From the door of the Safeena, he sees her arriving, and as she reaches Scandal Point and moves towards him he wishes he hadn’t opened the shop this afternoon too: he is relieved to see that she is safe, but he now suspects that someone (a husband or brother or — after an inch-long story in the inner pages of the Urdu newspaper which said that a middle-aged woman was found with her neck broken in a village outside Lahore — a young nephew) has followed her and is hiding nearby to confirm his suspicions about her.
“I went to the door because I heard a strange musical noise,” he explains to her. “I have heard it all day. Either it is a strange bird or a shop around here has recently stocked a new kind of whistle that is proving very popular with children.” She is wearing a fresh set of shalwar-kameez and the same paisley jacket cropped at the waist. He raises his hands to indicate the shelves: “Fiction there. Non-fiction from here to here. Poetry there. And the few books on art there.” And he tells himself to remain silent from now on so she can look around and leave as soon as possible— for her own safety. They say it’s hard to kill a fellow human being. Don’t aim at the victim: aim at something on the victim — the knot of a tie, a flower printed on the dress. Would they aim at one of the paisleys, with its tiny ruby centre, before pulling the trigger, they who had watched her talking to him this morning and have followed her here this afternoon, they who are hiding just outside now?
She picks up the large mustard-yellow Muraqqa-e-Chughtai from the shelf — a volume of the Mughul Urdu poet Ghalib’s verse illustrated with paintings by Abdur Rahman Chughtai — and says quietly, “Oh, you have this.”
“Yes. Originally published in 19. . 28. There is Naqsh-e-Chughtai beside it — same text but different paintings, from 19. . 34.” He remains in his chair, telling himself not to draw close to her: between them lies a fragile bridge of glass. “Can you see it? The dust-jacket is grey and shows a deer sitting beside a small cypress tree growing out of a jewel.” He must try to remain quiet and not point out any more books to her. She moves along the shelves of Urdu and Persian poetry, opening and closing the volumes, and after a while says to him,
“A lot of Persian poems are about flowers and spring.”

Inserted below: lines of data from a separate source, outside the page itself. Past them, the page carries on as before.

import Summits.QuantumFields.BalabanUV.Beta.GAN24.WardResidualSUnits
import Summits.QuantumFields.BalabanUV.Beta.GAN24.TowerBoundKFold
import Summits.QuantumFields.BalabanUV.Beta.GAN24.StencilSlotOfShapes
import Summits.QuantumFields.BalabanUV.Beta.GAN24.LocStencilTelescope

/-!
# `BalabanUV.Beta.GAN24.WardRemainderRows` — binder row G-an2-4 ∕ (CONV-C), W-slot CT-W, route «WC-TL» ∕ (Q-R) «QR-LL» (RULING R-gan24p1-g25-1,
# design `HOME/b2b-balaban-gan24-p1/gen25/QR-DESIGN-v0.md` §3 «END (Q-R) ⟸ (REP) ∧ (LAY) ∧ (LT)»; RULING PREVIEW R-gan24p1-g26-1, journal l.40158 W4):
# **THE END SOCKET OF THE WARD-LOCUS REMAINDER TOWER — the level-`n` remainder IN UNITS is bounded, UNIFORMLY IN `n`, by the sizes of the
# TRANSPORTED LAYER LETTERS** (row owner `b2b-balaban-gan24-p1`, gen 26)

NOT IN PRINT; OUR BOOKKEEPING ([folklore] assembly BY NAME: p2 g37's `WardResidualSUnits.unitS_duhamel_blockSum_comb` (the unrolled member of (REP) in units,
p318570 ✓) rewritten into the goal, then the owner's g25 `TowerBoundKFold.unrolled_bound` (the geometric sum under a subadditive size predicate, p317850 ✓);
0 cited facts, 0 `def`, 0 `def … : Prop`, 0 sorry).  HONEST FRAMING (cell contract, verbatim): «discharging `BetaPertH` makes Bałaban's UV stability
UNCONDITIONAL — a real constructive-QFT result; it is NOT the continuum limit and NOT the Clay problem.»  HONEST DEPENDENCY (verbatim): «continuum YM on T⁴ ⇐
BetaPertH ∧ nine spine estimates (0/9 proved); BetaPertH ⇐ (D1) ∧ (D4) ∧ CAP+tail; G-an2-4 gates asym, D1 and NE2/3/4.»

WHAT.  (REP) (p2 PARTS 1–6; the unrolled identity `hunroll` below is PART 5 `WardResidualSUnrolled.exists_kernelLaws_unrolled`'s conclusion in table form at one
`(n, Y)`, taken as a HYPOTHESIS verbatim as in PART 6) says: the level-`n` Ward-locus remainder table `Φ n Y` is the level-0 letter's super-block partial sum
transported `n` levels plus, for every `m < n`, the level-`m` sandwich letter's super-block partial sum `Σ_{w∈box Lc^{n−1−m}} σ m (Lc^{n−1−m}•Y + w)` transported
`n−1−m` levels by `𝔘 = unitStepMap Lc ρ (Lc^{d+1})` (leaf-01's unit S-step: ONE `push₃` through the dressed leg chain per composite,
`SrecBornSector.transport_unitStepMap_succ_eq_push₃`).  (LAY)∘(LT) (leaf-03 ∕ leaf-06 ∕ leaf-02 letters and supports ✓; leaf-01's (LT-1″) entry estimate, OPEN) are to
deliver, for each transported term, a size `C·θ^{n−1−m}` (`θ = Lc⁻¹` by the exponent ledger of R-gan24p1-g26-1: cubic count `+1`, shell `−1`, one local vanishing
moment `−1`) in SOME subadditive size class `Good` — `LocStencil · · δ` at a fixed rate (§2), or its slot-weighted twin carrying the label-localisation of
QR-DESIGN §0 (§3).  THIS FILE is the END those rows feed: **`good_unitS_of_unrolled`** (§1, any subadditive monotone `Good` with `Good 0 0`):
`Good (unitS_n (Φ n Y)) (C₀ + C·(1 − θ)⁻¹)` — `C₀` the size of the transported level-0 term (ZERO for the literal of record: `Φ 0 ≡ 0` by an1's `RB ≡ RB″ ≡ 0` and
leaf-09's `RW ≡ RW″ ≡ 0`, p2 g37 W-R2 l.39922 — §4 `good_unitS_of_unrolled_zero`), UNIFORMLY IN `n` AND `Y`; §2 **`locStencil_unitS_of_unrolled`** (the
`LocStencil` instance = the (H)-side currency up to the `j`-free scalar `Lc^{d+1}`, `WardResidualSUnits.unit_remainder_factor`); §3 **`wLocStencil_unitS_of_unrolled`**
(slot-WEIGHTED `LocStencil`: `∀ κ u, BiLoc (X κ u) u u (c·ω κ u) δ` for a fixed weight `ω ≥ 0` — the class in which the label-localisation `e^{−δ′·dist(u′, B(Y))}`
of QR-DESIGN §0 rides; subadditive ∕ monotone ∕ `0 0` proved here); §5 `table_eq_of_apply_eq` (PART 5's pointwise (UNROLLED) ⇒ the table-form `hunroll`).  Pure bookkeeping: the estimate (LT) and the letters' charge audit are the OPEN rows and enter
ONLY as the displayed hypotheses `hΦ0 ∕ hσ`.

Discharges NOTHING of (Q-R) ∕ (LT) ∕ (Q-L) ∕ (C) ∕ «T2Shape» ∕ «T2Drift» ∕ (hW, hWall) by itself: (Q-R) follows from this END exactly when (LT∘LAY) supply `hσ` (and
`hΦ0`, trivial for the literal); NEVER «G-an2-4 closed» as (CONV-C); NOT D1, NOT `BetaPertH`, NOT continuum, NOT Clay.  2026-08-22.
-/

noncomputable section
/-- **THE BLOCK `(2,2)` LAW (real-parameter form): `Z₊ ≤ 6 = 2K − 2` for EVERY exponent configuration.**  The hard-cell nine-nomial
of `det_block22` — `u`-weights `c₁, c₂ > 0` (exponents `p₁ > p₂` below the pivot), `v`-weights `c₃, c₄ > 0` (exponents `q₁ < q₂` above),
both pairings negative (`mu, mv < 0`), squared direction discriminant `Δ2 > 0`, pivot determinant `dJ` ARBITRARY — has at most six
positive roots: chambers I and II by the kill-five theorems `nineNomial_chamberI_le_six` / `nineNomial_chamberII_le_six`
(val-sym-mdr-p1 g12), everywhere else by `nineNomial_le_six_of_gap`. [this file] -/
theorem blockLaw_nineNomial_le_six (e p₁ p₂ q₁ q₂ : ℕ) (h21 : p₂ < p₁) (h1e : p₁ < e) (he1 : e < q₁) (h12 : q₁ < q₂)
    (dJ mu mv Δ2 c₁ c₂ c₃ c₄ : ℝ) (hc₁ : 0 < c₁) (hc₂ : 0 < c₂) (hc₃ : 0 < c₃) (hc₄ : 0 < c₄) (hmu : mu < 0) (hmv : mv < 0)
    (hΔ2p : 0 < Δ2) :
    ((∑ i : Fin 9, Polynomial.C ((![dJ, c₁ * mu, c₂ * mu, c₃ * mv, c₄ * mv, c₁ * c₃ * Δ2, c₂ * c₃ * Δ2, c₁ * c₄ * Δ2, c₂ * c₄ * Δ2] : Fin 9 → ℝ) i) * X ^ ((![2 * e, e + p₁, e + p₂, e + q₁, e + q₂, p₁ + q₁, p₂ + q₁, p₁ + q₂, p₂ + q₂] : Fin 9 → ℕ) i)).roots.toFinset.filter (fun t => 0 < t)).card ≤ 6 := by
  by_cases hI : q₁ + p₁ < 2 * e ∧ q₁ + p₂ < e + p₁ ∧ 2 * e < q₂ + p₂ ∧ q₂ + p₂ < q₁ + e
  · exact BlockLaw.nineNomial_chamberI_le_six e p₁ p₂ q₁ q₂ h21 h1e he1 h12 hI.1 hI.2.1 hI.2.2.1 hI.2.2.2 dJ mu mv Δ2 c₁ c₂ c₃ c₄
      hc₁ hc₂ hc₄ hmu hΔ2p
  by_cases hII : 2 * e < q₁ + p₁ ∧ q₁ + p₂ < e + p₁ ∧ e + p₁ < q₂ + p₂ ∧ q₁ + e < q₂ + p₁ ∧ q₂ + p₂ < 2 * e
  · exact BlockLaw.nineNomial_chamberII_le_six e p₁ p₂ q₁ q₂ h21 h1e he1 h12 hII.1 hII.2.1 hII.2.2.1 hII.2.2.2.1 hII.2.2.2.2 dJ mu mv
      Δ2 c₁ c₂ c₃ c₄ hc₂ hc₃ hc₄ hmv hΔ2p
  exact nineNomial_le_six_of_gap e p₁ p₂ q₁ q₂ h21 h1e he1 h12 (gap_of_not_chamber e p₁ p₂ q₁ q₂ hI hII) _
    (fun i hi => by fin_cases i <;> simp at hi ⊢ <;> positivity)
    (by simp only [Fin.isValue, Matrix.cons_val]; exact mul_neg_of_pos_of_neg hc₂ hmu)
    (by simp only [Fin.isValue, Matrix.cons_val]; exact mul_neg_of_pos_of_neg hc₄ hmv)
import Summits.AtomisticToContinuum.Crystallization.Theorems.ChartedZeroExcessLayeredLatticeLiouvilleZZZYMA

/-!
# ChartedZeroExcess · LayeredLatticeLiouville ZZZYM (lens-2 g95 NODE 95b «TensionCredit») — part B (sequel of `…ChartedZeroExcessLayeredLatticeLiouvilleZZZYMA`)

Split for the 400-line cap; the module docstring of part A describes the whole node.  This part: §3 — the generic ledger floor `SoftLedgerFloorWithP pl …`
(the (QLᴸ) text over an arbitrary bond ledger), the GENERIC GLUE `softBregmanCoerciveP_of_dominatedLedger` ((LDᴸ) + bondwise domination + `pl`-floor ⟹ (BCᴸ)(c)),
the piece (QL♯ᴸ)(c) `SoftLedgerSharpP` (the floor of the SHARP ledger `pairLedgerSharp` of part A: tension credits kept), its one-piece glue
`softBregmanCoerciveP_of_sharpLedger : (QL♯ᴸ)(c) → (BCᴸ)(c)` and the door `mildCoherentMoatCorePG_W2m`.  Same namespace; 2 defs (`Prop` statements) + 6 theorems + 1 example;
0 sorry; standard axioms. [g95]
-/

noncomputable section
open scoped BigOperators Classical InnerProductSpace RealInnerProductSpace
open MeasureTheory Set Metric Filter Topology
open Literature.MathematicalPhysics.StatisticalMechanics (lennardJones interactionEnergy)

namespace Summit.AtomisticToContinuum.Crystallization.Theorems.ChartedZeroExcessLayeredLatticeLiouville

open Summit.AtomisticToContinuum.Crystallization.Theorems.ChartedPlanarOrderRigidityDoor (E3 IsClean)
open Summit.AtomisticToContinuum.Crystallization.Theorems.ChartedPlanarOrderDensityDichotomy (μS IsSep)
open Summit.AtomisticToContinuum.Crystallization.Theorems.ChartedPlanarOrderCleanScaleP (IsCleanP IsDoorSetP)
open Summit.AtomisticToContinuum.Crystallization.Theorems.ChartedPlanarOrderMesoCut (LayeredHom EnvClose)
open Summit.AtomisticToContinuum.Crystallization.Theorems.ChartedPlanarOrderDoorLayeredOsc (IsTwoShellAffineGood)
open Summit.AtomisticToContinuum.Crystallization.Theorems.ChartedPlanarOrderNashForceBalance (ljDeriv pairDeriv hasDerivAt_lennardJones)

/-! ### ZZZYM-3  The generic ledger floor, its glue, the sharp piece (QL♯ᴸ) and door W2m -/

section SharpPiece

/-- ★★ **`SoftLedgerFloorWithP pl …` — THE LEDGER FLOOR OVER AN ARBITRARY BOND LEDGER `pl : E3 → E3 → ℝ`**: the text of (QLᴸ) `SoftLedgerFloorP` (file ZZZYL) with
`pairLedgerLower` replaced by `pl` — binders of (BCᴸ) verbatim; conclusion: the exterior `pl`-families are summable and
`c · pairDevSq Rg (lab ∘ xf) y z ≤ Σ_{i<j} pl (y i − y j) ((z i − z j) − (y i − y j)) + Σ_i Σ'_q pl (y i − q) (z i − y i)`.  `SoftLedgerFloorP` is the instance
`pl = pairLedgerLower` (`softLedgerFloorP_iff`), (QL♯ᴸ) below the instance `pl = pairLedgerSharp`. [this file, g95 · statement schema] -/
def SoftLedgerFloorWithP (pl : E3 → E3 → ℝ) (ϑc ϑ ϑp r rΘ q rsh ρ rm σ ϑr Rs ε rI ℓ Rg sb₁ dI₁ dB₁ sbp dIp dBp Rd τ c aHi Λ θ s : ℝ) : Prop :=
  ∀ δ : ℝ, 0 < δ → ∀ a : ℝ, 0 < a →
    ∀ S : Set E3, IsDoorSetP aHi δ S → (∀ z : E3, Summable fun y : S => lennardJones (dist z (y : E3))) →
      (∀ p ∈ S, IsTwoShellAffineGood θ S p) →
        ∀ (L : E3 ≃L[ℝ] E3) (w : ℤ → E3), IsEquilChart a s Λ L w →
          ∀ (x₀ : E3) (K : Set E3), K ⊆ S → (∀ k ∈ K, dist k x₀ ≤ q) →
            IsTameOn ϑp S (LayeredHom (L : E3 →L[ℝ] E3) w) (coreOf S K rm) →
              IsTameOn ϑc S (LayeredHom (L : E3 →L[ℝ] E3) w) (moatIn S K r (r + rsh)) →
                ∀ (n : ℕ) (xf : Fin n → E3), Function.Injective xf → Set.range xf = coreOf S K ρ →
                  ∀ (L' : E3 →L[ℝ] E3) (w' : ℤ → E3) (U : E3 ≃ₗᵢ[ℝ] E3) (t : E3),
                    IsCoolShadowCrystal σ ϑr Rs ε r rI ℓ S K (LayeredHom (L : E3 →L[ℝ] E3) w) L' w' U t →
                      ∀ lab : E3 → E3, IsBondLabel ε rΘ ℓ S K (placedCrystal L' w' U t) lab →
                        ∀ y ∈ bondTube (S \ coreOf S K ρ) Rg sb₁ dI₁ dB₁ (fun i => lab (xf i)),
                          Function.Injective y → Disjoint (Set.range y) (S \ coreOf S K ρ) →
                            HasFDerivAt (fun z : Fin n → E3 => clampedEnergy (S \ coreOf S K ρ) z) (0 : (Fin n → E3) →L[ℝ] ℝ) y →
                              (∀ i, IsTameStar ϑ ((S \ coreOf S K ρ) ∪ Set.range y) (LayeredHom (L : E3 →L[ℝ] E3) w) (y i)) →
                              (∀ z ∈ bondTube (S \ coreOf S K ρ) Rg sb₁ dI₁ dB₁ (fun i => lab (xf i)),
                                  clampedEnergy (S \ coreOf S K ρ) y ≤ clampedEnergy (S \ coreOf S K ρ) z) →
                                ∀ z ∈ bondTube (S \ coreOf S K ρ) Rg sbp dIp dBp (fun i => lab (xf i)),
                                  IsSoftAbout Rd τ (fun i => lab (xf i)) y z →
                                    (∀ i : Fin n, Summable fun q' : ↥(S \ coreOf S K ρ) => pl (y i - (q' : E3)) (z i - y i)) ∧
                                      c * pairDevSq Rg (fun i => lab (xf i)) y z ≤
                                        (∑ i, ∑ j ∈ Finset.Ioi i, pl (y i - y j) ((z i - z j) - (y i - y j))) +
                                          ∑ i, ∑' q' : ↥(S \ coreOf S K ρ), pl (y i - (q' : E3)) (z i - y i)

variable {ϑc ϑ ϑp r rΘ q rsh ρ rm σ ϑr Rs ε rI ℓ Rg sb₁ dI₁ dB₁ sbp dIp dBp Rd τ c c' g₀ aHi Λ θ s : ℝ}

/-- (QLᴸ) of ZZZYL is the instance `pl = pairLedgerLower` of the schema (definitional). [formal bookkeeping] -/
theorem softLedgerFloorP_iff :
    SoftLedgerFloorP ϑc ϑ ϑp r rΘ q rsh ρ rm σ ϑr Rs ε rI ℓ Rg sb₁ dI₁ dB₁ sbp dIp dBp Rd τ c aHi Λ θ s ↔
      SoftLedgerFloorWithP pairLedgerLower ϑc ϑ ϑp r rΘ q rsh ρ rm σ ϑr Rs ε rI ℓ Rg sb₁ dI₁ dB₁ sbp dIp dBp Rd τ c aHi Λ θ s := Iff.rfl

/-- the schema is antitone in the modulus `c`. [formal bookkeeping] -/
theorem SoftLedgerFloorWithP.of_le {pl : E3 → E3 → ℝ} (hc : c' ≤ c)
    (h : SoftLedgerFloorWithP pl ϑc ϑ ϑp r rΘ q rsh ρ rm σ ϑr Rs ε rI ℓ Rg sb₁ dI₁ dB₁ sbp dIp dBp Rd τ c aHi Λ θ s) :
    SoftLedgerFloorWithP pl ϑc ϑ ϑp r rΘ q rsh ρ rm σ ϑr Rs ε rI ℓ Rg sb₁ dI₁ dB₁ sbp dIp dBp Rd τ c' aHi Λ θ s := by
  intro δ hδ a ha S hS hsum hgood L w hLw x₀ K hKS hKq hmild hcool n xf hxf hrange L' w' U t hC lab hlab y hy hyinj hydisj hcrit htame hmin z hz hsoft
  obtain ⟨h1, h2⟩ := h δ hδ a ha S hS hsum hgood L w hLw x₀ K hKS hKq hmild hcool n xf hxf hrange L' w' U t hC lab hlab y hy hyinj hydisj hcrit htame hmin
    z hz hsoft
  exact ⟨h1, (mul_le_mul_of_nonneg_right hc (pairDevSq_nonneg Rg (fun i => lab (xf i)) y z)).trans h2⟩

/-- ★★★ **THE GENERIC LEDGER GLUE (PROVED, all dials): (LDᴸ) ∧ [bondwise domination of `pl`] ∧ [`pl`-floor](c) ⟹ (BCᴸ)(c).**  The proof of ZZZYL's
`softBregmanCoerciveP_of_ledger` with `pairLedgerLower_le_pairTerm` abstracted into the hypothesis
`hdom : pl (x − q) v ≤ V(‖x + v − q‖) − V(‖x − q‖) − pairDeriv x q v` (`x ≠ q`). [this file, g95] -/
theorem softBregmanCoerciveP_of_dominatedLedger {pl : E3 → E3 → ℝ}
    (hdom : ∀ ⦃x q' : E3⦄, x ≠ q' → ∀ v : E3, pl (x - q') v ≤ lennardJones ‖x + v - q'‖ - lennardJones ‖x - q'‖ - pairDeriv x q' v)
    (hLD : FirstVariationP ϑc ϑ ϑp r rΘ q rsh ρ rm σ ϑr Rs ε rI ℓ Rg sb₁ dI₁ dB₁ aHi Λ θ s)
    (hQL : SoftLedgerFloorWithP pl ϑc ϑ ϑp r rΘ q rsh ρ rm σ ϑr Rs ε rI ℓ Rg sb₁ dI₁ dB₁ sbp dIp dBp Rd τ c aHi Λ θ s) :
    SoftBregmanCoerciveP ϑc ϑ ϑp r rΘ q rsh ρ rm σ ϑr Rs ε rI ℓ Rg sb₁ dI₁ dB₁ sbp dIp dBp Rd τ c aHi Λ θ s := by
  intro δ hδ a ha S hS hsum hgood L w hLw x₀ K hKS hKq hmild hcool n xf hxf hrange L' w' U t hC lab hlab y hy hyinj hydisj hcrit htame hmin z hz hsoft
  obtain ⟨Λ', hΛ', hsumD, hΛw⟩ := hLD δ hδ a ha S hS hsum hgood L w hLw x₀ K hKS hKq hmild hcool n xf hxf hrange L' w' U t hC lab hlab y hy hyinj hydisj
    hcrit htame hmin
  obtain ⟨hsumL, hQ⟩ := hQL δ hδ a ha S hS hsum hgood L w hLw x₀ K hKS hKq hmild hcool n xf hxf hrange L' w' U t hC lab hlab y hy hyinj hydisj hcrit
    htame hmin z hz hsoft
  set X : Set E3 := S \ coreOf S K ρ with hX
  have hΛ0 : Λ' = 0 := hΛ'.unique hcrit
  have hlin : (∑ i, ∑ j ∈ Finset.Ioi i, pairDeriv (y i) (y j) ((z i - y i) - (z j - y j))) +
      ∑ i, ∑' q' : ↥X, pairDeriv (y i) (q' : E3) (z i - y i) = 0 := by
    have e := hΛw (z - y)
    rw [hΛ0] at e
    simpa using e.symm
  have hsumV : ∀ x : E3, Summable fun q' : ↥X => lennardJones (dist x (q' : E3)) := fun x =>
    summable_subset (g := fun q => lennardJones (dist x q)) (hsum x) fun _ hq => hq.1
  have hy_ne : ∀ (i : Fin n) (q' : ↥X), y i ≠ (q' : E3) := fun i q' h =>
    (Set.disjoint_left.1 hydisj (Set.mem_range_self i)) (h ▸ q'.2)
  have hint : ∀ i j : Fin n, j ∈ Finset.Ioi i →
      pl (y i - y j) ((z i - z j) - (y i - y j)) ≤
        lennardJones (dist (z i) (z j)) - lennardJones (dist (y i) (y j)) - pairDeriv (y i) (y j) ((z i - y i) - (z j - y j)) := by
    intro i j hj
    have hij : y i ≠ y j := fun h => (Finset.mem_Ioi.1 hj).ne (hyinj h)
    have key := hdom hij ((z i - y i) - (z j - y j))
    have e1 : y i + ((z i - y i) - (z j - y j)) - y j = z i - z j := by abel
    have e2 : (z i - z j) - (y i - y j) = (z i - y i) - (z j - y j) := by abel
    rw [e1] at key
    rw [e2, dist_eq_norm, dist_eq_norm]
    exact key
  have hext : ∀ (i : Fin n) (q' : ↥X),
      pl (y i - (q' : E3)) (z i - y i) ≤
        lennardJones (dist (z i) (q' : E3)) - lennardJones (dist (y i) (q' : E3)) - pairDeriv (y i) (q' : E3) (z i - y i) := by
    intro i q'
    have key := hdom (hy_ne i q') (z i - y i)
    have e1 : y i + (z i - y i) - (q' : E3) = z i - (q' : E3) := by abel
    rw [e1] at key
    rw [dist_eq_norm, dist_eq_norm]
    exact key
  have hext_sum : ∀ i : Fin n, ∑' q' : ↥X, pl (y i - (q' : E3)) (z i - y i) ≤
      (∑' q' : ↥X, lennardJones (dist (z i) (q' : E3))) - (∑' q' : ↥X, lennardJones (dist (y i) (q' : E3))) -
        ∑' q' : ↥X, pairDeriv (y i) (q' : E3) (z i - y i) := by
    intro i
    have hs3 : Summable fun q' : ↥X =>
        lennardJones (dist (z i) (q' : E3)) - lennardJones (dist (y i) (q' : E3)) - pairDeriv (y i) (q' : E3) (z i - y i) :=
      ((hsumV (z i)).sub (hsumV (y i))).sub (hsumD i (z i - y i))
    have h1 := (hsumL i).tsum_le_tsum (hext i) hs3
    rw [((hsumV (z i)).sub (hsumV (y i))).tsum_sub (hsumD i (z i - y i)), (hsumV (z i)).tsum_sub (hsumV (y i))] at h1
    exact h1
  have hint_sum : (∑ i, ∑ j ∈ Finset.Ioi i, pl (y i - y j) ((z i - z j) - (y i - y j))) ≤
      ∑ i, ∑ j ∈ Finset.Ioi i,
        (lennardJones (dist (z i) (z j)) - lennardJones (dist (y i) (y j)) - pairDeriv (y i) (y j) ((z i - y i) - (z j - y j))) :=
    Finset.sum_le_sum fun i _ => Finset.sum_le_sum fun j hj => hint i j hj
  have hext_tot : (∑ i, ∑' q' : ↥X, pl (y i - (q' : E3)) (z i - y i)) ≤
      ∑ i, ((∑' q' : ↥X, lennardJones (dist (z i) (q' : E3))) - (∑' q' : ↥X, lennardJones (dist (y i) (q' : E3))) -
        ∑' q' : ↥X, pairDeriv (y i) (q' : E3) (z i - y i)) :=
    Finset.sum_le_sum fun i _ => hext_sum i
  have hEz : clampedEnergy X z = (∑ i, ∑ j ∈ Finset.Ioi i, lennardJones (dist (z i) (z j))) + ∑ i, ∑' q' : ↥X, lennardJones (dist (z i) (q' : E3)) := rfl
  have hEy : clampedEnergy X y = (∑ i, ∑ j ∈ Finset.Ioi i, lennardJones (dist (y i) (y j))) + ∑ i, ∑' q' : ↥X, lennardJones (dist (y i) (q' : E3)) := rfl
  rw [hEz, hEy]
  simp only [Finset.sum_sub_distrib] at hint_sum hext_tot hlin ⊢
  linarith [hint_sum, hext_tot, hlin, hQ]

“Yes. My younger brother visited Iran some years ago, and he said that the abundantly flowered arrival of spring in that country cannot fail to inspire even a casual observer. I personally think that it would be difficult to find more rapturous descriptions of spring than those in the poetry of Qani.”
“Is that the brother who. . was. . murdered?” She looks down at the floor.
“Yes, and I am sorry once again for revealing that to you so clumsily earlier.”
“Please think nothing of it. May I ask how it happened?”
He doesn’t want to distress her. “I’d rather not talk about it.”
“I understand.” She turns to the shelf and gives herself over to the books.
He looks at the afternoon. “I think I saw the butterfly I have been chasing fly in here,” Jugnu said — once, when both he and the bookshop’s owner were still here. Out of breath, he’d come into the Safeena holding his green long-handled butterfly net like a flag. Shamas had pointed to the Urdu translation of Madame Bovary on the shelf and said: “The only butterflies in here are the ones in there.” Jugnu went out to continue his search, but he returned to the Safeena later and picked up Madame Bovary: “Now. I do remember that there are butterflies in here. Three, I think — the first black, the second yellow and the third white.” And five minutes of turning the pages later he announced: “Yes, they are still here.”